With its four theme parks, dozens of resorts and hotels, and countless
millions of visitors each year, there's a very good chance that – to a great
many people – Walt Disney World is more real than New York City — which is
a right unexpected thing to discover, being from New York City. Leaving
Disney World behind, my father and I headed for West Palm Beach and Sunfest,
with vague hopes of seeing the "real" Florida. We passed strip after endless
strip on the Space Coast south of Cape Canaveral, filled with Air Force
bases, chain restaurants, condos, and nuclear power plants. For a brief
time, following the Indian River, we discovered a lovely tree lined road by
the waterside, which soon fed back into U.S. 1 and the Motel Camelot.
"I know a place where there's still somethin' goin' on," Dylan sang,
smiling, during "Summer Days." Greil Marcus has long argued that Dylan is a
master of masks. If that's true, then one might look there for the facade to
crumble, for his sweat-plaster face to melt. In that context, with an
enigmatic smile, the line contained all the surprise I could hope for in a
dozen nights of improv, waiting for a Moment to arrive.
Dylan kept the guitar on for almost the rest of the show, taking solos, and
throwing the music into a cognitive time-warp — possibly the living
embodiment of Bruce Hampton's philosophy of Out. As weird as it was, the
crowd responded. As more people stood up, more people filled in, and a few
walked out. It was almost a picture-book definition of winning over a crowd
— be it in the ice-pick stabs of "Drifter's Escape" or the jagged
swampiness of "Love Sick." At the beginning of the show, a few people danced
tentatively. By the end, people had swarmed into the pit, overwhelming and
surrounding the couple in the easy chairs, and openly defying the security
guards who had seemed so intimidating before.

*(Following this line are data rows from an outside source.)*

/-- [our object] (v1.1) **THE SECOND-MOMENT GERM UNDER THE BOND LAWS IS `quadGerm cQ α γ`**: for a localised Hessian column with vanishing ZEROTH and FIRST
moments, covariant under axis permutations (`M (x ∘ σ⁻¹) 0 (inl σμ) (inl σν) = M x 0 (inl μ) (inl ν)`) and under the SHIFTED reflections of the bond law
(`M (r_α x + t_{αμν} e_α) 0 (inl μ) (inl ν) = rs α μ · rs α ν · M x 0 (inl μ) (inl ν)`, any integer shift table `t`): `quadMomentOf M k μ ν = quadGerm cQ α γ k μ ν`
with the three moment combinations of `quadMomentOf_eq_quadGerm`.  (The v1 statement `quadMomentOf_eq_quadGerm` is the case `t = 0` WITHOUT the moment
hypotheses — true as stated, but its unshifted reflection letter is the law of a SITE (0-form) kernel; lattice 1-form Hessians such as the `d*d` window obey the
shifted law, `t = [ν=α] − [μ=α]` for an2's `bref`.) -/
theorem quadMomentOf_eq_quadGerm_bond (hMcol : ∀ (x : Site 4) (μ ν : Fin 4), |M x 0 (Sum.inl μ) (Sum.inl ν)| ≤ CM * Real.exp (-δM * l1 x)) (hδM : 0 < δM)
    (hM0 : ∀ (μ ν : Fin 4), ∑' x : Site 4, M x 0 (Sum.inl μ) (Sum.inl ν) = 0)
    (hM1 : ∀ (μ ν κ : Fin 4), ∑' x : Site 4, M x 0 (Sum.inl μ) (Sum.inl ν) * (x κ : ℝ) = 0)
    (hP : ∀ (σ : Equiv.Perm Idx) (x : Site 4) (μ ν : Fin 4),
      M (fun i => x (σ.symm i)) 0 (Sum.inl (σ μ)) (Sum.inl (σ ν)) = M x 0 (Sum.inl μ) (Sum.inl ν))
    (t : Idx → Idx → Idx → ℤ)
    (hF : ∀ (α : Idx) (x : Site 4) (μ ν : Fin 4),
      M (fun i => if i = α then -x i + t α μ ν else x i) 0 (Sum.inl μ) (Sum.inl ν) = rs α μ * rs α ν * M x 0 (Sum.inl μ) (Sum.inl ν))
    (k : Fin 4 → ℝ) (μ ν : Fin 4) :
    quadMomentOf M k μ ν =
      quadGerm (-(1 / 2 : ℝ) * ∑' x : Site 4, M x 0 (Sum.inl 0) (Sum.inl 0) * ((x 1 : ℝ) * (x 1 : ℝ)))
        ((-(1 / 2 : ℝ) * ∑' x : Site 4, M x 0 (Sum.inl 0) (Sum.inl 1) * ((x 0 : ℝ) * (x 1 : ℝ))) +
          (-(1 / 2 : ℝ) * ∑' x : Site 4, M x 0 (Sum.inl 0) (Sum.inl 1) * ((x 1 : ℝ) * (x 0 : ℝ))) +
          (-(1 / 2 : ℝ) * ∑' x : Site 4, M x 0 (Sum.inl 0) (Sum.inl 0) * ((x 1 : ℝ) * (x 1 : ℝ))))
        ((-(1 / 2 : ℝ) * ∑' x : Site 4, M x 0 (Sum.inl 0) (Sum.inl 0) * ((x 0 : ℝ) * (x 0 : ℝ))) -
          (-(1 / 2 : ℝ) * ∑' x : Site 4, M x 0 (Sum.inl 0) (Sum.inl 0) * ((x 1 : ℝ) * (x 1 : ℝ))) -
          (-(1 / 2 : ℝ) * ∑' x : Site 4, M x 0 (Sum.inl 0) (Sum.inl 1) * ((x 0 : ℝ) * (x 1 : ℝ))) -
          (-(1 / 2 : ℝ) * ∑' x : Site 4, M x 0 (Sum.inl 0) (Sum.inl 1) * ((x 1 : ℝ) * (x 0 : ℝ))))
        k μ ν := by
  rw [quadMomentOf_eq_sum hMcol hδM]
  exact quadForm_eq_quadGerm (T := fun μ ν a b => -(1 / 2 : ℝ) * ∑' x : Site 4, M x 0 (Sum.inl μ) (Sum.inl ν) * ((x a : ℝ) * (x b : ℝ)))
    (fun σ μ ν a b => secondMoment_perm hP σ μ ν a b) (fun α μ ν a b => secondMoment_flip_shift hMcol hδM hM0 hM1 t hF α μ ν a b) k μ ν

end Bond

end Summit.QuantumFields.BalabanUV.Beta.FP.QuadGermUniqueness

During the encore, after "Like A Rolling Stone," guitarist Larry Campbell
chopped out a rhythm that turned into "All Along The Watchtower." The song's
drive didn't quite belong to Dylan's 1968 original, nor to the Hendrix cover
that Dylan himself has often adhered to, but to its own, present self. It
was distinctly "All Along The Watchtower" – perhaps the most overplayed of
cover material – but unlike pretty much any other rearrangement. Leave it to
Bob Dylan to get it right. You'll be glad you did.